# Required work
Take every line in the entries that includes the word "with" and copy it.
☆ ☆ ☆ ☆ ☆ ☆ ☆
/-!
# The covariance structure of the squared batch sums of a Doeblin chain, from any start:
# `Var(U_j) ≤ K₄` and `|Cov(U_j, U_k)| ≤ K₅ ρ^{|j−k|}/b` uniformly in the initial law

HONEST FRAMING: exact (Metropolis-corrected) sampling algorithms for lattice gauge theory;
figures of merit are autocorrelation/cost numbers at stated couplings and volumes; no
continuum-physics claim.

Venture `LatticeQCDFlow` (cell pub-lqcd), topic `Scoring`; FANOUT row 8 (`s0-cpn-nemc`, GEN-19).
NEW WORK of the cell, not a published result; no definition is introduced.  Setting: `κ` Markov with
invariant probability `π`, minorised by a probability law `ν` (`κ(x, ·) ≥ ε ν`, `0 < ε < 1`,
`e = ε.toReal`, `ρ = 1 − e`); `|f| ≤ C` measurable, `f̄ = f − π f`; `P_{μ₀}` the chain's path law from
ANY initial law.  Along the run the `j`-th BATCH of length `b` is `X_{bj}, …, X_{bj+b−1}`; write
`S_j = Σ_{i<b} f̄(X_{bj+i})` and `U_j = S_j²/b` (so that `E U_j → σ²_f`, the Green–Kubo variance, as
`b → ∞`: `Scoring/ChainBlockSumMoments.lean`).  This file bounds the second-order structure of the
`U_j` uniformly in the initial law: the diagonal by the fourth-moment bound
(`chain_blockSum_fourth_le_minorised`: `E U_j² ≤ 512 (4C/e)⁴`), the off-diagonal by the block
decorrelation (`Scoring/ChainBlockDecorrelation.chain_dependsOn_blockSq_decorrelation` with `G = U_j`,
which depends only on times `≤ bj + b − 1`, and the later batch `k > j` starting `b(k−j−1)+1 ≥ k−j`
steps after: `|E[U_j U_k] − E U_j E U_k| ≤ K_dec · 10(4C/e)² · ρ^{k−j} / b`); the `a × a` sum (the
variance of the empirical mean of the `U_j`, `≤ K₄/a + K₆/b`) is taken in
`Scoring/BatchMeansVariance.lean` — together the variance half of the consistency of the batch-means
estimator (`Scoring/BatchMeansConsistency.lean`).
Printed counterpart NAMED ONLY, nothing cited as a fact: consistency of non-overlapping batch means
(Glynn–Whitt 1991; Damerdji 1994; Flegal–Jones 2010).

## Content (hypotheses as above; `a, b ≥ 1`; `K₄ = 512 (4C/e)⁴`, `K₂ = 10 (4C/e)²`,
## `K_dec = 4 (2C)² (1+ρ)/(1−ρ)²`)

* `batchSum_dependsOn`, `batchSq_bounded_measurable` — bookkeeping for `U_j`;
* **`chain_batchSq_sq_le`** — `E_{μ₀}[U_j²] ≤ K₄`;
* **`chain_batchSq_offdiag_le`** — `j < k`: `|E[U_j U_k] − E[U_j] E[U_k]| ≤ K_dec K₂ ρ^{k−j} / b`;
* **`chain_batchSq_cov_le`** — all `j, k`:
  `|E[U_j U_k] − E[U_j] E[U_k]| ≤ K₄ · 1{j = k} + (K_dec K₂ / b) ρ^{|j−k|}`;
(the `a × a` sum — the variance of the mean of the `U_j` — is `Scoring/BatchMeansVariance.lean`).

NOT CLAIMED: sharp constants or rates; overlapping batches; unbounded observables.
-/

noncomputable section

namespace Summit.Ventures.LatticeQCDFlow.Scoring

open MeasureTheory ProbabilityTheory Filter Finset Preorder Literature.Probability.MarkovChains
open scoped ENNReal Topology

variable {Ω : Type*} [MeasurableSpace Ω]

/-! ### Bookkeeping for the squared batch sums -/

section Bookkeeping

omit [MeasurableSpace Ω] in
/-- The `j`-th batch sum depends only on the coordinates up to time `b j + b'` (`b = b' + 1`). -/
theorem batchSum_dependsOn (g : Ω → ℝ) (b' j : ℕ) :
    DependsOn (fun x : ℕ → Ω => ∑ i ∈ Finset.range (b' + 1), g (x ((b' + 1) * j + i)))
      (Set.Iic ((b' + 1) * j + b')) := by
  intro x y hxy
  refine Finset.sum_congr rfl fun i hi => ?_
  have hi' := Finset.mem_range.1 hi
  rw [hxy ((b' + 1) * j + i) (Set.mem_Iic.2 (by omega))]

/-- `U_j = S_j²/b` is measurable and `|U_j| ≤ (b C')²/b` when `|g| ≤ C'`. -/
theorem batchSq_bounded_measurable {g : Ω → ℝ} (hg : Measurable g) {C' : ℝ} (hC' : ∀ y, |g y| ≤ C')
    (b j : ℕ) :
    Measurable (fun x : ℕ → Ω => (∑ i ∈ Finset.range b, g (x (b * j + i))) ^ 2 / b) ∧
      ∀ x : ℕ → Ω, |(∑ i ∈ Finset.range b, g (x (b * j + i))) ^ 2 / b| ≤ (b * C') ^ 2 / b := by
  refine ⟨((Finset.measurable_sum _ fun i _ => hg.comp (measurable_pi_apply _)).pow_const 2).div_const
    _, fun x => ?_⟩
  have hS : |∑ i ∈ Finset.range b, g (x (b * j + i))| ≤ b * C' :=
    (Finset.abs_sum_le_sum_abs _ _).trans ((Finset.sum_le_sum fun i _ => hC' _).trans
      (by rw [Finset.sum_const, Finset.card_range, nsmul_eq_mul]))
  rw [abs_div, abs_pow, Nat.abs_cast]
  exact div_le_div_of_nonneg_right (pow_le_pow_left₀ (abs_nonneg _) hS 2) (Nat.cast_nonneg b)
☆ ☆ ☆ ☆ ☆ ☆ ☆
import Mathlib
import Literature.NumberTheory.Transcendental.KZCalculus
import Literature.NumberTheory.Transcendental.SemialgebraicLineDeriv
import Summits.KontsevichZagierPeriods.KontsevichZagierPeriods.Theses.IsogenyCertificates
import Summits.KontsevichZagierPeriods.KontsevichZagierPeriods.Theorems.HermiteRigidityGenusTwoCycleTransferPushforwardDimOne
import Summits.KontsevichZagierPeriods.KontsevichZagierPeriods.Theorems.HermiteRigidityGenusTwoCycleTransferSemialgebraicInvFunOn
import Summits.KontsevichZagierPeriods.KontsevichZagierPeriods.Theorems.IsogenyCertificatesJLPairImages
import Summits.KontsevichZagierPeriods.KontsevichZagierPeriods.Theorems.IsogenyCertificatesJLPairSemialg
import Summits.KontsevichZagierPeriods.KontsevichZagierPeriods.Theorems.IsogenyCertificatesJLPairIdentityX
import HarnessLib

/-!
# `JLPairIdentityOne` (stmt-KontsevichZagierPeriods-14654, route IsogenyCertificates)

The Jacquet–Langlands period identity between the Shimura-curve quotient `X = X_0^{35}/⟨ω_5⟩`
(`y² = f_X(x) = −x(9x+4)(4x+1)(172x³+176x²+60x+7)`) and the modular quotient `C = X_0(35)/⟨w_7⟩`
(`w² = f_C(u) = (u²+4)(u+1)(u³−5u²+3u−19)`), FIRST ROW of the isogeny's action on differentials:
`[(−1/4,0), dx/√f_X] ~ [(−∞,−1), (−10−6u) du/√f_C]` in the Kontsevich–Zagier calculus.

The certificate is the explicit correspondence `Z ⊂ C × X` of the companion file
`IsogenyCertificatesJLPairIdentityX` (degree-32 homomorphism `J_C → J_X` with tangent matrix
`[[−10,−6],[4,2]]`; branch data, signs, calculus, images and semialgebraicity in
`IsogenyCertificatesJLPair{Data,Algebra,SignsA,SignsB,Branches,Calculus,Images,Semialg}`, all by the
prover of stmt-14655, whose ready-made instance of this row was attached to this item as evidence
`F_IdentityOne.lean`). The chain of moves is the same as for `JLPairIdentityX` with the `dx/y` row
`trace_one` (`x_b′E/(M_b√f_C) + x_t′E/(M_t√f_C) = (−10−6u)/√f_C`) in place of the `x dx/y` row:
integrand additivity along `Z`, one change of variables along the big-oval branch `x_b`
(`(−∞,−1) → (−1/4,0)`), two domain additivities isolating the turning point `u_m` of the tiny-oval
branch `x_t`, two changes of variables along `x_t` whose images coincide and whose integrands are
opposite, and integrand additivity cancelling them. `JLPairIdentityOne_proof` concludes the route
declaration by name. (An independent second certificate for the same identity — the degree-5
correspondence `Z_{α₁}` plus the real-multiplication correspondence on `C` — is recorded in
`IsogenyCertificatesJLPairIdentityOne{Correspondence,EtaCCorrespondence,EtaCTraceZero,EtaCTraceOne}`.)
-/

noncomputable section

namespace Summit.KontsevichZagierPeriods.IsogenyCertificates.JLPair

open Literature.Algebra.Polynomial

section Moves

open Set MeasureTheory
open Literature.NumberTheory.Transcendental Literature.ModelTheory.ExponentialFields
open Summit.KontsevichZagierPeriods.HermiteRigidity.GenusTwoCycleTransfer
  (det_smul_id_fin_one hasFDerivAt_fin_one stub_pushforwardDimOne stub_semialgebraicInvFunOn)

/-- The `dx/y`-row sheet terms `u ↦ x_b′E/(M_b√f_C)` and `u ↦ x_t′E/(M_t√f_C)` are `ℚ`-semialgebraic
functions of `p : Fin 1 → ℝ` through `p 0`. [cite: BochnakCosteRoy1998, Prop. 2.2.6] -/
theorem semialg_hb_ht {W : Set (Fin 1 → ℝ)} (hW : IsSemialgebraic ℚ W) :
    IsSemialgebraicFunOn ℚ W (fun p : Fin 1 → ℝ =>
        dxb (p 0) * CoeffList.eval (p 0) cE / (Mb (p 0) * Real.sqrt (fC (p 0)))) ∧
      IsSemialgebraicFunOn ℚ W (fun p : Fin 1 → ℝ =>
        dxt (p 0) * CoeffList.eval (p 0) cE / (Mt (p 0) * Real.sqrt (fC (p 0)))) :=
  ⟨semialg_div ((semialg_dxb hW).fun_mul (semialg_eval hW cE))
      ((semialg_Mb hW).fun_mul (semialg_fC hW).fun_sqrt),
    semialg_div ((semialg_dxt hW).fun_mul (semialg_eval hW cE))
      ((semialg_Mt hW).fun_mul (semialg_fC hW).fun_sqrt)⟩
☆ ☆ ☆ ☆ ☆ ☆ ☆
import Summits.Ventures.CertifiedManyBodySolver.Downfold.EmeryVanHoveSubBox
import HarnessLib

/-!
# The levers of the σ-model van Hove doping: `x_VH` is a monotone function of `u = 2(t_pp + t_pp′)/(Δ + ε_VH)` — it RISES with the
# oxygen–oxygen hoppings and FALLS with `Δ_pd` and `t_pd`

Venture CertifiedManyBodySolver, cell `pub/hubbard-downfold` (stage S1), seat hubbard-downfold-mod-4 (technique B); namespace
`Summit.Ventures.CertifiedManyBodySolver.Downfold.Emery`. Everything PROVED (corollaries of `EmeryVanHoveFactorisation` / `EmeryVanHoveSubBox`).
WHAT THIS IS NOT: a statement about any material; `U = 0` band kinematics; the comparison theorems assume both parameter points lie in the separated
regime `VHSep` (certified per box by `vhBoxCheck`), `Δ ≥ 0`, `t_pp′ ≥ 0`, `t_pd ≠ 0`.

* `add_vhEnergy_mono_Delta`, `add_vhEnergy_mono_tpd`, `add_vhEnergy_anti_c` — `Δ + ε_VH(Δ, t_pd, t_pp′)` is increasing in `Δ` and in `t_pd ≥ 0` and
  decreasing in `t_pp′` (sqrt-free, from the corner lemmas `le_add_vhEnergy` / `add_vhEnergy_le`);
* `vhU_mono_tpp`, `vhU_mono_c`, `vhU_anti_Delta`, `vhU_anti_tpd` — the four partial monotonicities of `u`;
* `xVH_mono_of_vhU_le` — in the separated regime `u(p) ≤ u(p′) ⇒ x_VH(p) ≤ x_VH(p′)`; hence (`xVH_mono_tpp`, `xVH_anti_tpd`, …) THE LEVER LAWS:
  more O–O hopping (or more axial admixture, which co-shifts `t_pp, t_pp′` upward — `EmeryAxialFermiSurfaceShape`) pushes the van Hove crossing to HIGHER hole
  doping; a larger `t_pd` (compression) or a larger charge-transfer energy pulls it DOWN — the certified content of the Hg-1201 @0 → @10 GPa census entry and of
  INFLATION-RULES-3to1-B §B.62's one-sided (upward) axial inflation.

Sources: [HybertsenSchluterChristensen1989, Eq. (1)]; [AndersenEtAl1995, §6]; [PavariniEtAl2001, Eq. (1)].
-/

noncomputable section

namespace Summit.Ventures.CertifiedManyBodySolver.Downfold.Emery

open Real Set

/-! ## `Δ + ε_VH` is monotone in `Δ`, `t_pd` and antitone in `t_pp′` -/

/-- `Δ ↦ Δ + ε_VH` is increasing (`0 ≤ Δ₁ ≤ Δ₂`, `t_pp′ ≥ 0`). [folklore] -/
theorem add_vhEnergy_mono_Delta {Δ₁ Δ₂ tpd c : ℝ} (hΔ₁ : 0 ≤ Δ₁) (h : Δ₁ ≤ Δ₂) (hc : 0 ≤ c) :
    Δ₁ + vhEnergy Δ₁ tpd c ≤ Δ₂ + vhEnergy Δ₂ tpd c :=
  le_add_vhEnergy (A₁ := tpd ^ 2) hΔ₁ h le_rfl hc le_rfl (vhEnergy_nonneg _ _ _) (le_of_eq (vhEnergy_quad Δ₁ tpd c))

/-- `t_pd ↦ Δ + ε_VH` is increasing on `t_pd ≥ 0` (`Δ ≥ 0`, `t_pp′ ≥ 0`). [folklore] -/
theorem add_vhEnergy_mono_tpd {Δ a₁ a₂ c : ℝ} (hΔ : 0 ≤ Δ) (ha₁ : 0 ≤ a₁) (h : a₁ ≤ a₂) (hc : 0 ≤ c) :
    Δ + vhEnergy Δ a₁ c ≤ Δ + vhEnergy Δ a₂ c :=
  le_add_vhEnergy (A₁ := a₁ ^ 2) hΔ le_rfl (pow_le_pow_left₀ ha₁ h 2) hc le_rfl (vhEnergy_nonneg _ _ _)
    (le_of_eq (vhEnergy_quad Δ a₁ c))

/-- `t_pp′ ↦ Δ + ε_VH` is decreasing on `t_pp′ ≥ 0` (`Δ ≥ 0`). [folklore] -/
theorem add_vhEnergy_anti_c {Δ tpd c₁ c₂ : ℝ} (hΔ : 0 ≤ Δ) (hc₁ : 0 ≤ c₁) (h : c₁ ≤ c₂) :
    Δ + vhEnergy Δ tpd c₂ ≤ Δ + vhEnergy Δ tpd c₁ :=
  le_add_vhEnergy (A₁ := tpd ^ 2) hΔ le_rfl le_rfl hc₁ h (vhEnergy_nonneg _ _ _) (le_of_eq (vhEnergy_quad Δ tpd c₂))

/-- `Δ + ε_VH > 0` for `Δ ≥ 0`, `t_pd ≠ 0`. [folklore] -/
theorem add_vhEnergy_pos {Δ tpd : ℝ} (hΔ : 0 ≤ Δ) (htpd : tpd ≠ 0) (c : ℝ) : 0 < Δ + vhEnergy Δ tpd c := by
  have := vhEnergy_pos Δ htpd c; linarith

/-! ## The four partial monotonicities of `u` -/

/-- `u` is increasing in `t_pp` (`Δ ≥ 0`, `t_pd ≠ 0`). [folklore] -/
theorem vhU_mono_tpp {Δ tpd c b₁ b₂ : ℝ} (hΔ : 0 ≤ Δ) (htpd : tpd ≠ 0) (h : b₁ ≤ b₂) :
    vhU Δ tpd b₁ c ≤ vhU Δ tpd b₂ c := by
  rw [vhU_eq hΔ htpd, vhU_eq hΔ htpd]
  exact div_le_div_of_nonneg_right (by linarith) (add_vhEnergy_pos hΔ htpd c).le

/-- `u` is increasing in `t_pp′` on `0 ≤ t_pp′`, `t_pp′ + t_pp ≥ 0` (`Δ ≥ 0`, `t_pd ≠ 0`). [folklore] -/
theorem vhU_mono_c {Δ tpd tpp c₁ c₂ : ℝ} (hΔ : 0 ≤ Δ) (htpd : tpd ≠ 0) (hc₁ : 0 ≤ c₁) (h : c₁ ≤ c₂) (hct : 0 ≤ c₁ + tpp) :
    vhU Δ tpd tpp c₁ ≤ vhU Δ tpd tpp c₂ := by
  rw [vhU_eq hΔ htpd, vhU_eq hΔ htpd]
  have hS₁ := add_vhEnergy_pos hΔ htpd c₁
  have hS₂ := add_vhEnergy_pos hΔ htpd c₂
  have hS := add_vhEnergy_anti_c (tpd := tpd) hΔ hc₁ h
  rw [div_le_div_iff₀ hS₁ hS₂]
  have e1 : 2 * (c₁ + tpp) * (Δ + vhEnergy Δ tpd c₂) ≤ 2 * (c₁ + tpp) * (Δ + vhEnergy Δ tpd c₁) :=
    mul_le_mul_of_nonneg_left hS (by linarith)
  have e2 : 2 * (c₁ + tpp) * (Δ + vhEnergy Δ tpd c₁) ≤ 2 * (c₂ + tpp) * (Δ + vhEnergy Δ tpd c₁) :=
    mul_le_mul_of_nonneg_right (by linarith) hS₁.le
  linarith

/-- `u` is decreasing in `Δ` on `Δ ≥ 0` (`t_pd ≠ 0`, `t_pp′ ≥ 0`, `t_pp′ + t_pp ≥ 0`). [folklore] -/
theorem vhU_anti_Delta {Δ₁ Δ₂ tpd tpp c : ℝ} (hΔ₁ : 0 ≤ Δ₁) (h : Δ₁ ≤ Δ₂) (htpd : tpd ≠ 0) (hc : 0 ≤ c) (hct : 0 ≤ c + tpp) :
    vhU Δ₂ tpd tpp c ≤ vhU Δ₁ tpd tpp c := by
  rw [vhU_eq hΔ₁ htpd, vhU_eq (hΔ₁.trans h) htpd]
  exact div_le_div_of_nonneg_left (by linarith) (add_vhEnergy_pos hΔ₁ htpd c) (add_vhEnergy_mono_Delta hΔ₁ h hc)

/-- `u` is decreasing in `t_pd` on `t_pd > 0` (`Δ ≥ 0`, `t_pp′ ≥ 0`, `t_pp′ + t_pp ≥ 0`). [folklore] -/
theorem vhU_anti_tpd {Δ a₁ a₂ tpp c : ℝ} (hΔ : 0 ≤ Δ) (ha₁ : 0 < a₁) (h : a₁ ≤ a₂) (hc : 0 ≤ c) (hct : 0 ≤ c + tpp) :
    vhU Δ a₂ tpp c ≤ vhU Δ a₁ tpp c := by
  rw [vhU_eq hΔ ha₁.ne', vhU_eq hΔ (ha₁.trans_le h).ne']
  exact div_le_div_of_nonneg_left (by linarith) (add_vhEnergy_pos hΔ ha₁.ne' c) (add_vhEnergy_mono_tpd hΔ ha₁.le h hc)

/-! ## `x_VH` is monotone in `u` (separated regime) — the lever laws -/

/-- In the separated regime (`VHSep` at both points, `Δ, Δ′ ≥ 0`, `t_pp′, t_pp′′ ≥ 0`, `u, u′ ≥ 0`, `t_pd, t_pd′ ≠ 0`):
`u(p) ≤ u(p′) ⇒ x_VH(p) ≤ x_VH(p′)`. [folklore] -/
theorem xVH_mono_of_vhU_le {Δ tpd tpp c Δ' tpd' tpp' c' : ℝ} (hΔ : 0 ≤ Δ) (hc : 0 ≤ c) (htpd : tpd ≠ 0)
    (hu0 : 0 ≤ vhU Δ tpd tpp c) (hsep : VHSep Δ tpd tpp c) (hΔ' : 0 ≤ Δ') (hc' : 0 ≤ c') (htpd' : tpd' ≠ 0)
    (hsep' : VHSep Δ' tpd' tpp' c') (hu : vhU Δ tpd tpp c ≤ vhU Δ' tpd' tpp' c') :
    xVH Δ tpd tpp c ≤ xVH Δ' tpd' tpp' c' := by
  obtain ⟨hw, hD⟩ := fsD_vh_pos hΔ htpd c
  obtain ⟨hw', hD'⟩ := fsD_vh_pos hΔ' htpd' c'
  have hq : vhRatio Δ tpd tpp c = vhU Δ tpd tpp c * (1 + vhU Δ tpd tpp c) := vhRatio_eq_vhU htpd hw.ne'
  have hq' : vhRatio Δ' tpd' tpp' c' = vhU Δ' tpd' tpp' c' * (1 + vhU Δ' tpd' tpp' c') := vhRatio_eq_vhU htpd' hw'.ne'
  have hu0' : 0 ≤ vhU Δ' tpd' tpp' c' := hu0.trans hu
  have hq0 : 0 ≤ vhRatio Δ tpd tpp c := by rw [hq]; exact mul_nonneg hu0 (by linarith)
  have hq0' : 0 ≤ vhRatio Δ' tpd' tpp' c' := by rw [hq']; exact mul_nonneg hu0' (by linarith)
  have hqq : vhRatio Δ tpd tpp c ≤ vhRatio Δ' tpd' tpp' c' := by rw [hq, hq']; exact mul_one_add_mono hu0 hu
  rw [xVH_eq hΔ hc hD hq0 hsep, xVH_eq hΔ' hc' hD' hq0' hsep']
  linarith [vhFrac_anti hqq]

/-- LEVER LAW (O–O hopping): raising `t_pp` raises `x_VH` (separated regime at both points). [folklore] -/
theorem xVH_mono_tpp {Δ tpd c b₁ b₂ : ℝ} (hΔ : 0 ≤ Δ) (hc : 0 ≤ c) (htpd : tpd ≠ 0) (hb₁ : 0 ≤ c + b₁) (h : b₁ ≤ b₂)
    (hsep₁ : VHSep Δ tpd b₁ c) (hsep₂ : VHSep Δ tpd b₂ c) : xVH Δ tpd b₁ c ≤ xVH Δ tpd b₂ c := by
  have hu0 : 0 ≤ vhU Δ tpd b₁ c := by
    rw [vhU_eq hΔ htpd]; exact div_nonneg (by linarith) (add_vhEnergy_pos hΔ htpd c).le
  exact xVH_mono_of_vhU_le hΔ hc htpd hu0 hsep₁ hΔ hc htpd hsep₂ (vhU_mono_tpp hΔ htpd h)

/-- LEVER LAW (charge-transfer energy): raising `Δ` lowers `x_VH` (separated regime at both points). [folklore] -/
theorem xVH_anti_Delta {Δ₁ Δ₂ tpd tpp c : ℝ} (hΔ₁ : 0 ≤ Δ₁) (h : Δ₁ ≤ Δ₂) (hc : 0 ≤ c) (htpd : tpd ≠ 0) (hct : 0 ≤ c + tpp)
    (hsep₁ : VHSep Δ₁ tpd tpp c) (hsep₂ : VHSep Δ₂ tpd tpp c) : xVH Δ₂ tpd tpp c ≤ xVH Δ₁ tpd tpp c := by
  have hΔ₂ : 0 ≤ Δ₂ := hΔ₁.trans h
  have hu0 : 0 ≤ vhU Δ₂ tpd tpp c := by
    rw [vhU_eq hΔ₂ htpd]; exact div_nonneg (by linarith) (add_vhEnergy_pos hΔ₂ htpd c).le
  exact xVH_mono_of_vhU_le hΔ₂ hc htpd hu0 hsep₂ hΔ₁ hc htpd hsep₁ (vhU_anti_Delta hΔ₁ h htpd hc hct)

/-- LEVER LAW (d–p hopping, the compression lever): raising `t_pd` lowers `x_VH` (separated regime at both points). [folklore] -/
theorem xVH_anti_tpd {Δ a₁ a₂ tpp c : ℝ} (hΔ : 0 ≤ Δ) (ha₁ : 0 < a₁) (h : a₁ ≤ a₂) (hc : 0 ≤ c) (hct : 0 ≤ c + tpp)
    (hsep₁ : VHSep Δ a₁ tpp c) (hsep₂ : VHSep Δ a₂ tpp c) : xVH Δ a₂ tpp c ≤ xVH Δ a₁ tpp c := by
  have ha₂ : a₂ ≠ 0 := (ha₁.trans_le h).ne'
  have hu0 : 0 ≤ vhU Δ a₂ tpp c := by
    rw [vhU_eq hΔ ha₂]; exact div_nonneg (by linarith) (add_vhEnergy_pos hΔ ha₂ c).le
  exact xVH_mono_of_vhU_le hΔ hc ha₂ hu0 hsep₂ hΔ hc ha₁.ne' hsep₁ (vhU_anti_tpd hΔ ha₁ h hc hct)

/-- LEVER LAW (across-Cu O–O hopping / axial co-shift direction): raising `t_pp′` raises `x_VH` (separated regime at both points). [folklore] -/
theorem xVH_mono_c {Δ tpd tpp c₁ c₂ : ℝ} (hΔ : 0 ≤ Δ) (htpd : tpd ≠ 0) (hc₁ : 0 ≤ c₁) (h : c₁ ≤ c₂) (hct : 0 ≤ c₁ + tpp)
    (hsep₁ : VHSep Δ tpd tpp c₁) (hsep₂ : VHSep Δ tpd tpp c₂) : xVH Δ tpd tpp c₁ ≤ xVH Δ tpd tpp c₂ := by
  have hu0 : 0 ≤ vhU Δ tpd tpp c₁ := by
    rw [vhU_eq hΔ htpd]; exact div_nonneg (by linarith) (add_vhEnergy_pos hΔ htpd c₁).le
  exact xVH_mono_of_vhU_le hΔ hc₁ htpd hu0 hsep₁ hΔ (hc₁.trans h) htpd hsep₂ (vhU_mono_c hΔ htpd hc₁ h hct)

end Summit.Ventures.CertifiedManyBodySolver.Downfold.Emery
☆ ☆ ☆ ☆ ☆ ☆ ☆
# Answer to this task
NEW WORK of the cell, not a published result; no definition is introduced.  Setting: `κ` Markov with
decorrelation (`Scoring/ChainBlockDecorrelation.chain_dependsOn_blockSq_decorrelation` with `G = U_j`,
`IsogenyCertificatesJLPairIdentityX` (degree-32 homomorphism `J_C → J_X` with tangent matrix
`F_IdentityOne.lean`). The chain of moves is the same as for `JLPairIdentityX` with the `dx/y` row
# The levers of the σ-model van Hove doping: `x_VH` is a monotone function of `u = 2(t_pp + t_pp′)/(Δ + ε_VH)` — it RISES with the
# oxygen–oxygen hoppings and FALLS with `Δ_pd` and `t_pd`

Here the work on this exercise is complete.